## Required work
Which lines in the data below contain the word "stmt"? Copy each of them.

+++ Given entries

import Summits.QuantumFields.YangMills.Theorems.GrossTransferStubLinTestPointwiseRow
import Summits.QuantumFields.YangMills.Theorems.GrossTransferStubLinTestOfPointwise
import Summits.QuantumFields.YangMills.Theorems.UnitScaleGibbsSmoothLatticeCutoff
import Summits.QuantumFields.YangMills.Theorems.UnitScaleGibbsTruncatedPotentialEnergyMass
import Summits.QuantumFields.YangMills.Theorems.UnitScaleGibbsTestFieldSU2DressingPush
import Summits.QuantumFields.YangMills.Theorems.UnitScaleGibbsTestFieldSU2Dressing
import Summits.QuantumFields.YangMills.Theorems.GrossTransferStubLinTestEnergyMassRows
import Summits.QuantumFields.YangMills.Theorems.GrossTransferStubLinTestCollarFloorRow
import Summits.QuantumFields.YangMills.Theorems.GrossTransferStubLinTestWeightReadoutRows
import Summits.QuantumFields.YangMills.Theorems.GrossTransferStubLinTestMassRow
import Summits.QuantumFields.YangMills.Theorems.CovariantDischargeFreeGreenKernelBoxBounds
import HarnessLib

/-!
# `GrossTransferStubLinTestPointwisePackage` — KNIT-E FILE 2: THE POINTWISE PACKAGE OF `stub_linTest` (`main_estimate`, `pointwisePackage`) for the reference
# orientation `(1,2)` (LINE 28 «GrossTransfer» v3.2, skeleton of record `Cruxes/HistoryTailL/Lines/gross_transfer.lean`; crux `RevelationMartingale.MeanDeviationL`
# stmt-QuantumFields-23083 ∕ `UnitScaleTilt.HistoryTailL` stmt-QuantumFields-19936)

Cell `ym3-torus` (YM ladder rung R3 = continuum SU(2) Yang–Mills on T³ — a RUNG, NOT the Clay problem: not d = 4, not infinite volume, not a mass gap).
Skeleton, letters, rows R1–R7 and the P1–P7 plugs: pen of record ★ym-ust-19936-w2 g15; P8 (the assembly) and this landing: width seat `ym3-torus-px13` g12,
pen on `main_estimate` (LEAD ★w1-19936 2026-08-30T00:19:30Z, ★★OWNER WORD 65); split partner ym-ust-19936-w2 g16 ((W) ✓`…Windows`, (Q) ✓`…ProxySide`,
✓`…Assembly`, letters `N := 260`, `ω9 := (9∕2)·ω`).  Helper `--supports stmt-QuantumFields-23083`.  THEOREMS ONLY (0 `def`, 0 `sorry`, default heartbeats).

WHAT.  ★★★`main_estimate`: for every `L` there is `C ≥ 0` such that for the T³ family member `F` with `F.L = L`, `0 < γ ≤ 1∕8`, `1 ≤ j`, `260·j ≤ K` and a
level-`j` plaquette `a` of orientation `(1,2)`, there are a dressing box `[lo, hi]` of side `n`, three test fields `u_α` (dressed pushes of the truncated
Green potential of the cone read-out, `𝔰𝔲(2)`-valued, supported in the box with the off-tree∕margin row) and bond weights `ω ≥ 0` supported in the box, with
`n ≤ C·L^{16j}`, energy `Σ_p‖(du_α)_p‖² ≤ C·L^j`, mass `Σ_b‖u_α b‖² ≤ C·L^{16j}`, floor `n·Σ_b ω_b ≤ C·L^j`, and ON THE SMALL-FIELD EVENT of the box at
`θ_K = (γL^{−K})^{3∕8}`: `dist₁(Ū^j(U)∂a)² ≤ C·Σ_α (∂_{u_α}A(U^{axialGauge}))² + Σ_b ω_b·dist₁(U^{axialGauge}_b)² + C·γ·L^{−(K−j)}`.
Objects in ABSOLUTE `castSite` coordinates: cone base `z₀`, cone radius `R₀ = ((d+4)L+2)·Σ_{k<j}L^k`, cutoff radius `R = (R₀+12)·L^{3j}`, `ℓ0 = R₀ + 2`,
`lo = z₀ − (3R+2)`, `hi = z₀ + (3R+4)`, `n = 6R+6`.  ROWS BY NAME: (R4) box size; (R5) ✓`energy_row_le` (w5 g17); (R6) ✓DRESS + ✓KNIT-D `sum_sq_truncated_le`;
(R7) ✓`collarFloor_row_le'` × 9∕2; (R8) ✓`GrossTransferStubLinTestPointwiseRow.pointwise_row` (P1–P8).  ★★★`pointwisePackage` = the hypothesis `hP` of
✓`GrossTransferStubLinTestOfPointwise.stub_linTest_of_pointwisePackage'` with `c = 16`, `N = 260`, `γ₁ = 1∕8`.

HONEST SCOPE.  `main_estimate` proves the POINTWISE PACKAGE row of LINE 28; the registered `stub_linTest` follows by ✓E1′ in a separate closing file (LEAD's ∕
ideator's word); `stub_meanDeviationDeep` (= 23134), `MeanDeviationL` 23083, `HistoryTailL` 19936, the rung `YM3TorusSU2` are NOT proved; no summit statement
is proved; the Yang–Mills mass gap is NOT proved.
References: [GrossCMP1983] Thm 2.2; [Balaban1985Averaging] Prop. 1 (51) pp. 25–26, (19)–(20) p. 21; [Balaban1985UV3] (1)–(3) p. 256; [Balaban1984PropagatorsII] (1.9).
-/

noncomputable section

++++++

## Exercise solution
# stmt-QuantumFields-23083 ∕ `UnitScaleTilt.HistoryTailL` stmt-QuantumFields-19936)
✓`…Assembly`, letters `N := 260`, `ω9 := (9∕2)·ω`).  Helper `--supports stmt-QuantumFields-23083`.  THEOREMS ONLY (0 `def`, 0 `sorry`, default heartbeats).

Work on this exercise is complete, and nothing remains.